Work order
For the material below, return exactly the lines starting at the one holding "(MvPolynomial.pderiv j F) ≠ 0)" and ending at the one holding "have hj'k : MvPolynomial.eval", counting both as part of the range.
Records to process START
omit [FiniteDimensional ℂ E] [IsManifold 𝓘(ℂ, E) ω M] in
/-- **Transition of the ratio functions**: on `M_k ∩ M_{k'}`, `f_{k'}(x) = (Z̃_k x)_{k'}^{e} f_k(x)` with
`e = m + 2 - d` (the transition `(Z̃_k x)_{k'}^{d-m-2}` of the frames, `residueFormula_one_eq_zpow_smul`, and the
independence of the normal index, `residueFormula_eq_of_jdx`). In print: `η/ω_k` is a section of `𝒪_X(-e)`.
[cite: VoisinHodgeII2003, §6.1.3] [cite: Hartshorne1977, II Example 8.20.3] -/
theorem ratio_transition (hF : F.IsHomogeneous d) (hd : 1 ≤ d) (hψc : Continuous ψ)
    (hrange : Set.range ψ ⊆ projZeroLocus {F})
    (hjac : ∀ z : Fin (m + 2) → ℂ, z ≠ 0 → MvPolynomial.eval z F = 0 →
      ∃ j, MvPolynomial.eval z (MvPolynomial.pderiv j F) ≠ 0)
    (hhol : HasHolomorphicCoords E ψ) {e : ℕ} (he : e + d = m + 2) (v : Fin m → E)
    (η : MForm 𝓘(ℝ, E) M ℂ m) {k k' : Fin (m + 2)} {x : M} (hk : x ∈ liftDomain ψ k) (hk' : x ∈ liftDomain ψ k') :
    (η x : E [⋀^Fin m]→L[ℝ] ℂ) v / residueFormula ψ F 1 k' (residueJdx F (projLift ψ k' x)) x v =
      projLift ψ k x k' ^ e *
        ((η x : E [⋀^Fin m]→L[ℝ] ℂ) v / residueFormula ψ F 1 k (residueJdx F (projLift ψ k x)) x v) := by
  set t := projLift ψ k x k' with htdef
  have ht : t ≠ 0 := projLift_apply_ne_zero_of_mem ψ hk hk'
  set j' := residueJdx F (projLift ψ k' x) with hj'def
  have hj'k' : MvPolynomial.eval (projLift ψ k' x) (MvPolynomial.pderiv j' F) ≠ 0 :=
    residueJdx_admissible ψ hF hrange hjac hk'
  have hj'k : MvPolynomial.eval (projLift ψ k x) (MvPolynomial.pderiv j' F) ≠ 0 := by
    rw [projLift_eq_smul_of_mem ψ hk hk'] at hj'k'
    exact eval_pderiv_ne_zero_of_smul hF hj'k'
  have h1 := residueFormula_one_eq_zpow_smul ψ hF hd hψc hhol (j := j') hk hk'
  have h2 : residueFormula (E := E) ψ F 1 k j' x = residueFormula ψ F 1 k (residueJdx F (projLift ψ k x)) x :=
    residueFormula_eq_of_jdx ψ hF hψc hrange hhol 1 hk hj'k (residueJdx_admissible ψ hF hrange hjac hk)
  have hexp : ((d : ℤ) - (m + 2 : ℕ)) = -(e : ℤ) := by push_cast; omega
  rw [h1, h2, hexp, zpow_neg, zpow_natCast, ContinuousAlternatingMap.smul_apply, smul_eq_mul]
  rw [← htdef]
  by_cases hr : residueFormula ψ F 1 k (residueJdx F (projLift ψ k x)) x v = 0
  · rw [hr]; simp
  rw [div_mul_eq_div_div, div_inv_eq_mul, mul_comm, mul_div_assoc]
Records to process END
Response area
      ∃ j, MvPolynomial.eval z (MvPolynomial.pderiv j F) ≠ 0)
    (hhol : HasHolomorphicCoords E ψ) {e : ℕ} (he : e + d = m + 2) (v : Fin m → E)
    (η : MForm 𝓘(ℝ, E) M ℂ m) {k k' : Fin (m + 2)} {x : M} (hk : x ∈ liftDomain ψ k) (hk' : x ∈ liftDomain ψ k') :
    (η x : E [⋀^Fin m]→L[ℝ] ℂ) v / residueFormula ψ F 1 k' (residueJdx F (projLift ψ k' x)) x v =
      projLift ψ k x k' ^ e *
        ((η x : E [⋀^Fin m]→L[ℝ] ℂ) v / residueFormula ψ F 1 k (residueJdx F (projLift ψ k x)) x v) := by
  set t := projLift ψ k x k' with htdef
  have ht : t ≠ 0 := projLift_apply_ne_zero_of_mem ψ hk hk'
  set j' := residueJdx F (projLift ψ k' x) with hj'def
  have hj'k' : MvPolynomial.eval (projLift ψ k' x) (MvPolynomial.pderiv j' F) ≠ 0 :=
    residueJdx_admissible ψ hF hrange hjac hk'
  have hj'k : MvPolynomial.eval (projLift ψ k x) (MvPolynomial.pderiv j' F) ≠ 0 := by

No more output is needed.